In simple terms, the results proved with a high degree of confidence (P < 0.001) that dexamethasone was no worse than a placebo when it came to infection risk. This is a powerful and reassuring finding, dismantling one of the primary barriers to the drug’s wider use and providing peace of mind for patients.
Takeaway 2: It Does More Than Stop Nausea—It Helps You Feel Better, Faster
It Improves Your Overall “Quality of Recovery”
While dexamethasone is highly effective against postoperative nausea and vomiting (PONV), its benefits extend far beyond that single symptom. Evidence shows that it improves a patient’s overall “Quality of Recovery” (QoR). This concept is covered extensively in CRNA core modules and CRNA pharmacology articles. Our pharmacology articles count towards your CRNA Class A Credits.
QoR is a measure that captures a patient’s complete postoperative experience. It includes physical factors like pain levels and fatigue, as well as emotional factors like your mood and mental state. A better QoR score means you don’t just feel less sick; you feel better overall, sooner. While a 4 mg dose is effective for nausea, studies show that a slightly higher dose of 8-10 mg is the key to unlocking these broader recovery benefits.
Studies show that patients receiving dexamethasone experience significant improvements across multiple aspects of their recovery:
- Less discomfort: Patients reported less fatigue, muscle pain, confusion, and even less difficulty falling asleep.
- Faster return to normal life: In one study, patients who received dexamethasone resumed their recreational activities in a median of just one day, compared to two days for those who received a placebo.
- Better recovery scores: Higher doses of dexamethasone (around 8-10 mg) led to clinically important improvements in QoR scores and, in one trial, a hospital discharge time that was 30 minutes shorter.
Takeaway 3: It’s Surprisingly Safe, Even for Patients with Diabetes
It’s Considered Safe for Patients with Diabetes
The other major concern associated with steroids is their effect on blood sugar. As a glucocorticosteroid, dexamethasone can and does temporarily increase blood glucose levels. This has historically made clinicians cautious, fearing that even a temporary spike in blood sugar could compromise the body’s ability to heal and increase the risk of infection.
However, crucial new data provides powerful reassurance for this patient group. The PADDI trial, which provided such compelling evidence regarding infection risk, also included 1,149 patients with known diabetes. For concepts of anesthesia, the key finding for this subgroup was clear: patients with diabetes who received dexamethasone were not at an increased risk of surgical site infection.
Furthermore, the trial quantified the drug’s effect on blood sugar and found it to be modest. The median difference in the peak blood glucose level between the dexamethasone and placebo groups in the first 48 hours after surgery was only 1.3 mmol/l. While a small number of patients may require temporary insulin therapy to manage this brief increase, the data suggests the overall clinical significance of this effect is “likely to be very small.” This is vital information that supports the safe use of this beneficial drug in a large patient population that can benefit from a smoother recovery.

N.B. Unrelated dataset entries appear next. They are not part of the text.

import Mathlib.Topology.ContinuousMap.Bounded.ArzelaAscoli
import Mathlib.MeasureTheory.Function.LpSpace.ContinuousFunctions
import Mathlib.Analysis.Normed.Operator.Compact.Basic
import Mathlib.Topology.ContinuousMap.Compact
import Mathlib.MeasureTheory.Function.L2Space

/-!
# T5KernelOperatorCompact — integral operators with continuous kernels on a compact space are
COMPACT on `L²` ([DE] Lemma 9.2.4 in kernel form)

Cell pub-hodge-repro2, seat p5, Tier 5 (route/T5-N4-p5.md, N4.3 v13 (B1)–(B2)).  The one input of
[DE] Theorem 9.2.2 that rows 48–53 leave prose is the COMPACTNESS of `η(f)` on `L²(Γ\G)`: [DE]
Lemma 9.2.3 writes `η(f)` as an integral operator with the continuous kernel
`k(x, y) = Σ_γ f(x⁻¹ γ y)` on the compact `Γ\G × Γ\G`, and Lemma 9.2.4 says such operators are
compact.  This file is Lemma 9.2.4, Mathlib-only, in the following form:

* for a compact space `X`, a Hilbert space `H` and a CONTINUOUS family `K : C(X, H)`, the operator
  `evalInnerL K : H →L[ℂ] (X →ᵇ ℂ)`, `v ↦ (x ↦ ⟪K x, v⟫)`, is a **compact operator**
  (`isCompactOperator_evalInnerL`: its image of the unit ball is bounded by `‖K‖` and
  equicontinuous — `‖⟪K x₀, v⟫ − ⟪K x, v⟫‖ ≤ ‖K x₀ − K x‖ ‖v‖` — so Mathlib's Arzelà–Ascoli
  `BoundedContinuousFunction.arzela_ascoli` applies);
* composing with Mathlib's `BoundedContinuousFunction.toLp` gives the compact operator
  `evalInnerLp μ K : H →L[ℂ] L²(X, μ)` for a finite Borel measure `μ` (`isCompactOperator_evalInnerLp`);
* for a continuous kernel `k : C(X × X, ℂ)` the family `x ↦ conj k(x, ·) ∈ L²(X, μ)` is continuous
  (`kernelFamily`), and `integralOp μ k := evalInnerLp μ (kernelFamily μ k)` is the **integral
  operator** `(T_k v)(x) = ∫ k(x, y) v(y) dμ(y)` a.e. (`coeFn_integralOp`) — **compact**
  (`isCompactOperator_integralOp`).

What stays prose [C] after this file is [DE] Lemma 9.2.3 alone: that `η(f)` on `L²(Γ\G)` IS
`integralOp` for the kernel `Σ_γ f(x⁻¹ γ y)` (the unfolding of the Haar integral over `G` along
`Γ\G`).  Mathlib only.  Axioms: propext, Classical.choice, Quot.sound.  README §8(d): uses an
L-value-free non-vanishing device: NO.
-/

namespace Summit.Ventures.HodgeRepro2.T5KernelOperatorCompact

open MeasureTheory BoundedContinuousFunction Filter Topology
open scoped InnerProductSpace ComplexConjugate

variable {X : Type*} [TopologicalSpace X] [CompactSpace X]
variable {H : Type*} [NormedAddCommGroup H] [InnerProductSpace ℂ H]

/-! ### The operator `v ↦ (x ↦ ⟪K x, v⟫)` of a continuous family `K : C(X, H)` -/

/-- The bounded continuous function `x ↦ ⟪K x, v⟫` of a continuous family `K : C(X, H)`. -/
noncomputable def evalInner (K : C(X, H)) (v : H) : X →ᵇ ℂ :=
  mkOfCompact ⟨fun x => ⟪K x, v⟫_ℂ, K.continuous.inner continuous_const⟩

/-- `evalInner K v` on points. -/
theorem evalInner_apply (K : C(X, H)) (v : H) (x : X) : evalInner K v x = ⟪K x, v⟫_ℂ := rfl

/-- The pointwise bound `‖⟪K x, v⟫‖ ≤ ‖K‖ ‖v‖`. -/
theorem norm_evalInner_apply_le (K : C(X, H)) (v : H) (x : X) :
    ‖evalInner K v x‖ ≤ ‖K‖ * ‖v‖ :=
  (norm_inner_le_norm _ _).trans (mul_le_mul_of_nonneg_right (K.norm_coe_le_norm x) (norm_nonneg v))

/-- The sup-norm bound `‖evalInner K v‖ ≤ ‖K‖ ‖v‖`. -/
theorem norm_evalInner_le (K : C(X, H)) (v : H) : ‖evalInner K v‖ ≤ ‖K‖ * ‖v‖ :=
  (BoundedContinuousFunction.norm_le (by positivity)).2 fun x => norm_evalInner_apply_le K v x

/-- `evalInner K` as a linear map (`⟪K x, ·⟫` is linear in its second argument). -/
noncomputable def evalInnerₗ (K : C(X, H)) : H →ₗ[ℂ] (X →ᵇ ℂ) where
  toFun := evalInner K
  map_add' v w := by
    ext x
    simp only [evalInner_apply, BoundedContinuousFunction.coe_add, Pi.add_apply, inner_add_right]
  map_smul' c v := by
    ext x
    simp only [evalInner_apply, BoundedContinuousFunction.coe_smul, inner_smul_right,
      RingHom.id_apply, smul_eq_mul]

/-- **`evalInner K` as a bounded operator** `H →L[ℂ] (X →ᵇ ℂ)`, `‖evalInnerL K‖ ≤ ‖K‖`. -/
noncomputable def evalInnerL (K : C(X, H)) : H →L[ℂ] (X →ᵇ ℂ) :=
  (evalInnerₗ K).mkContinuous ‖K‖ fun v => norm_evalInner_le K v

/-- `evalInnerL K` on points. -/
theorem evalInnerL_apply (K : C(X, H)) (v : H) (x : X) : evalInnerL K v x = ⟪K x, v⟫_ℂ := rfl

/-- **Arzelà–Ascoli: `evalInnerL K` is a compact operator.** The image of the unit ball is bounded
by `‖K‖` and equicontinuous (`‖⟪K x₀, v⟫ − ⟪K x, v⟫‖ ≤ ‖K x₀ − K x‖ ‖v‖`). -/
theorem isCompactOperator_evalInnerL (K : C(X, H)) : IsCompactOperator (evalInnerL K) := by
  refine (isCompactOperator_iff_isCompact_closure_image_ball (evalInnerL K : H →ₗ[ℂ] (X →ᵇ ℂ))
    zero_lt_one).2 ?_
  refine BoundedContinuousFunction.arzela_ascoli (Metric.closedBall (0 : ℂ) ‖K‖)
    (isCompact_closedBall _ _) _ ?_ ?_
  · -- uniform bound
    rintro f x ⟨v, hv, rfl⟩
    rw [Metric.mem_closedBall, dist_zero_right]
    calc ‖(evalInnerL K : H →ₗ[ℂ] (X →ᵇ ℂ)) v x‖ ≤ ‖K‖ * ‖v‖ := norm_evalInner_apply_le K v x
      _ ≤ ‖K‖ * 1 := mul_le_mul_of_nonneg_left (le_of_lt (mem_ball_zero_iff.1 hv)) (norm_nonneg K)
      _ = ‖K‖ := mul_one _
  · -- equicontinuity
    intro x₀
    rw [Metric.equicontinuousAt_iff_right]
    intro ε hε
    have hK : ∀ᶠ x in 𝓝 x₀, dist (K x) (K x₀) < ε :=
      Metric.tendsto_nhds.1 (K.continuous.tendsto x₀) ε hε
    filter_upwards [hK] with x hx
    rintro ⟨f, v, hv, rfl⟩
    calc dist ((evalInnerL K : H →ₗ[ℂ] (X →ᵇ ℂ)) v x₀) ((evalInnerL K : H →ₗ[ℂ] (X →ᵇ ℂ)) v x)
        = ‖⟪K x₀ - K x, v⟫_ℂ‖ := by
          rw [dist_eq_norm, inner_sub_left]
          rfl
      _ ≤ ‖K x₀ - K x‖ * ‖v‖ := norm_inner_le_norm _ _
      _ ≤ ‖K x₀ - K x‖ * 1 :=
          mul_le_mul_of_nonneg_left (le_of_lt (mem_ball_zero_iff.1 hv)) (norm_nonneg _)
      _ = dist (K x) (K x₀) := by rw [mul_one, dist_comm, dist_eq_norm]
      _ < ε := hx

/-! ### Into `L²(X, μ)` -/

variable [MeasurableSpace X] [BorelSpace X] (μ : Measure X) [IsFiniteMeasure μ]

/-- The operator `v ↦ (x ↦ ⟪K x, v⟫)` into `L²(X, μ)` — `toLp ∘ evalInnerL K`. -/
noncomputable def evalInnerLp (K : C(X, H)) : H →L[ℂ] Lp ℂ 2 μ :=
  (BoundedContinuousFunction.toLp (E := ℂ) 2 μ ℂ).comp (evalInnerL K)

/-- `evalInnerLp μ K v` is a.e. the function `x ↦ ⟪K x, v⟫`. -/
theorem coeFn_evalInnerLp (K : C(X, H)) (v : H) :
    (evalInnerLp μ K v : X → ℂ) =ᵐ[μ] fun x => ⟪K x, v⟫_ℂ :=
  BoundedContinuousFunction.coeFn_toLp 2 μ ℂ (evalInner K v)

/-- **`evalInnerLp μ K` is a compact operator** (a compact operator followed by the continuous
linear map `toLp`). -/
theorem isCompactOperator_evalInnerLp (K : C(X, H)) : IsCompactOperator (evalInnerLp μ K) :=
  (isCompactOperator_evalInnerL K).clm_comp (BoundedContinuousFunction.toLp (E := ℂ) 2 μ ℂ)

/-! ### Integral operators with continuous kernels -/

/-- The conjugate kernel `(x, y) ↦ conj k(x, y)`. -/
noncomputable def conjKernel (k : C(X × X, ℂ)) : C(X × X, ℂ) :=
  ⟨fun p => conj (k p), Complex.continuous_conj.comp k.continuous⟩

/-- The continuous family `x ↦ conj k(x, ·) ∈ L²(X, μ)` attached to a continuous kernel
`k : C(X × X, ℂ)` (continuity: `curry` of a continuous map, the isometry `C(X, ℂ) ≃ᵢ (X →ᵇ ℂ)`
and the continuous linear map `toLp`). -/
noncomputable def kernelFamily (k : C(X × X, ℂ)) : C(X, Lp ℂ 2 μ) where
  toFun x :=
    BoundedContinuousFunction.toLp (E := ℂ) 2 μ ℂ (mkOfCompact ((conjKernel k).curry x))
  continuous_toFun := by
    have h1 : Continuous fun x => mkOfCompact ((conjKernel k).curry x) :=
      (ContinuousMap.isometryEquivBoundedOfCompact X ℂ).continuous.comp
        (conjKernel k).curry.continuous
    exact (BoundedContinuousFunction.toLp (E := ℂ) 2 μ ℂ).continuous.comp h1

/-- `kernelFamily μ k x` is a.e. the function `y ↦ conj k(x, y)`. -/
theorem coeFn_kernelFamily (k : C(X × X, ℂ)) (x : X) :
    (kernelFamily μ k x : X → ℂ) =ᵐ[μ] fun y => conj (k (x, y)) :=
  BoundedContinuousFunction.coeFn_toLp 2 μ ℂ (mkOfCompact ((conjKernel k).curry x))

/-- **The integral operator** `(T_k v)(x) = ∫ k(x, y) v(y) dμ(y)` of a continuous kernel on
`L²(X, μ)`. -/
noncomputable def integralOp (k : C(X × X, ℂ)) : Lp ℂ 2 μ →L[ℂ] Lp ℂ 2 μ :=
  evalInnerLp μ (kernelFamily μ k)

/-- `integralOp μ k v` is a.e. the integral `x ↦ ∫ k(x, y) v(y) dμ(y)`. -/
theorem coeFn_integralOp (k : C(X × X, ℂ)) (v : Lp ℂ 2 μ) :
    (integralOp μ k v : X → ℂ) =ᵐ[μ] fun x => ∫ y, k (x, y) * v y ∂μ := by
  refine (coeFn_evalInnerLp μ (kernelFamily μ k) v).trans (Eventually.of_forall fun x => ?_)
  show ⟪kernelFamily μ k x, v⟫_ℂ = ∫ y, k (x, y) * v y ∂μ
  rw [L2.inner_def]
  refine integral_congr_ae ?_
  filter_upwards [coeFn_kernelFamily μ k x] with y hy
  rw [hy, RCLike.inner_apply, Complex.conj_conj, mul_comm]

/-- **[DE] Lemma 9.2.4 in kernel form: integral operators with continuous kernels on a compact
space with a finite Borel measure are COMPACT on `L²`.** -/
theorem isCompactOperator_integralOp (k : C(X × X, ℂ)) : IsCompactOperator (integralOp μ k) :=
  isCompactOperator_evalInnerLp μ (kernelFamily μ k)

end Summit.Ventures.HodgeRepro2.T5KernelOperatorCompact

Conclusion: A Cheap, Safe, and Effective Tool for Better Recoveries
The evidence is clear in concepts of anesthesia: dexamethasone is a cheap, safe, and effective drug that is a powerful tool in modern surgery. It not only excels at its well-known job of preventing nausea and vomiting but also helps patients feel better faster by improving their overall quality of recovery. Most importantly, large-scale studies have shown that it accomplishes this without increasing key risks like surgical site infection, even in vulnerable groups like patients with diabetes.
The evidence suggests an 8 mg dose is a sweet spot, providing robust anti-nausea effects, enhancing overall recovery, and proven to be exceptionally safe. Given the powerful evidence, the bigger question might be why this simple, inexpensive drug isn’t a standard part of every patient’s surgical plan.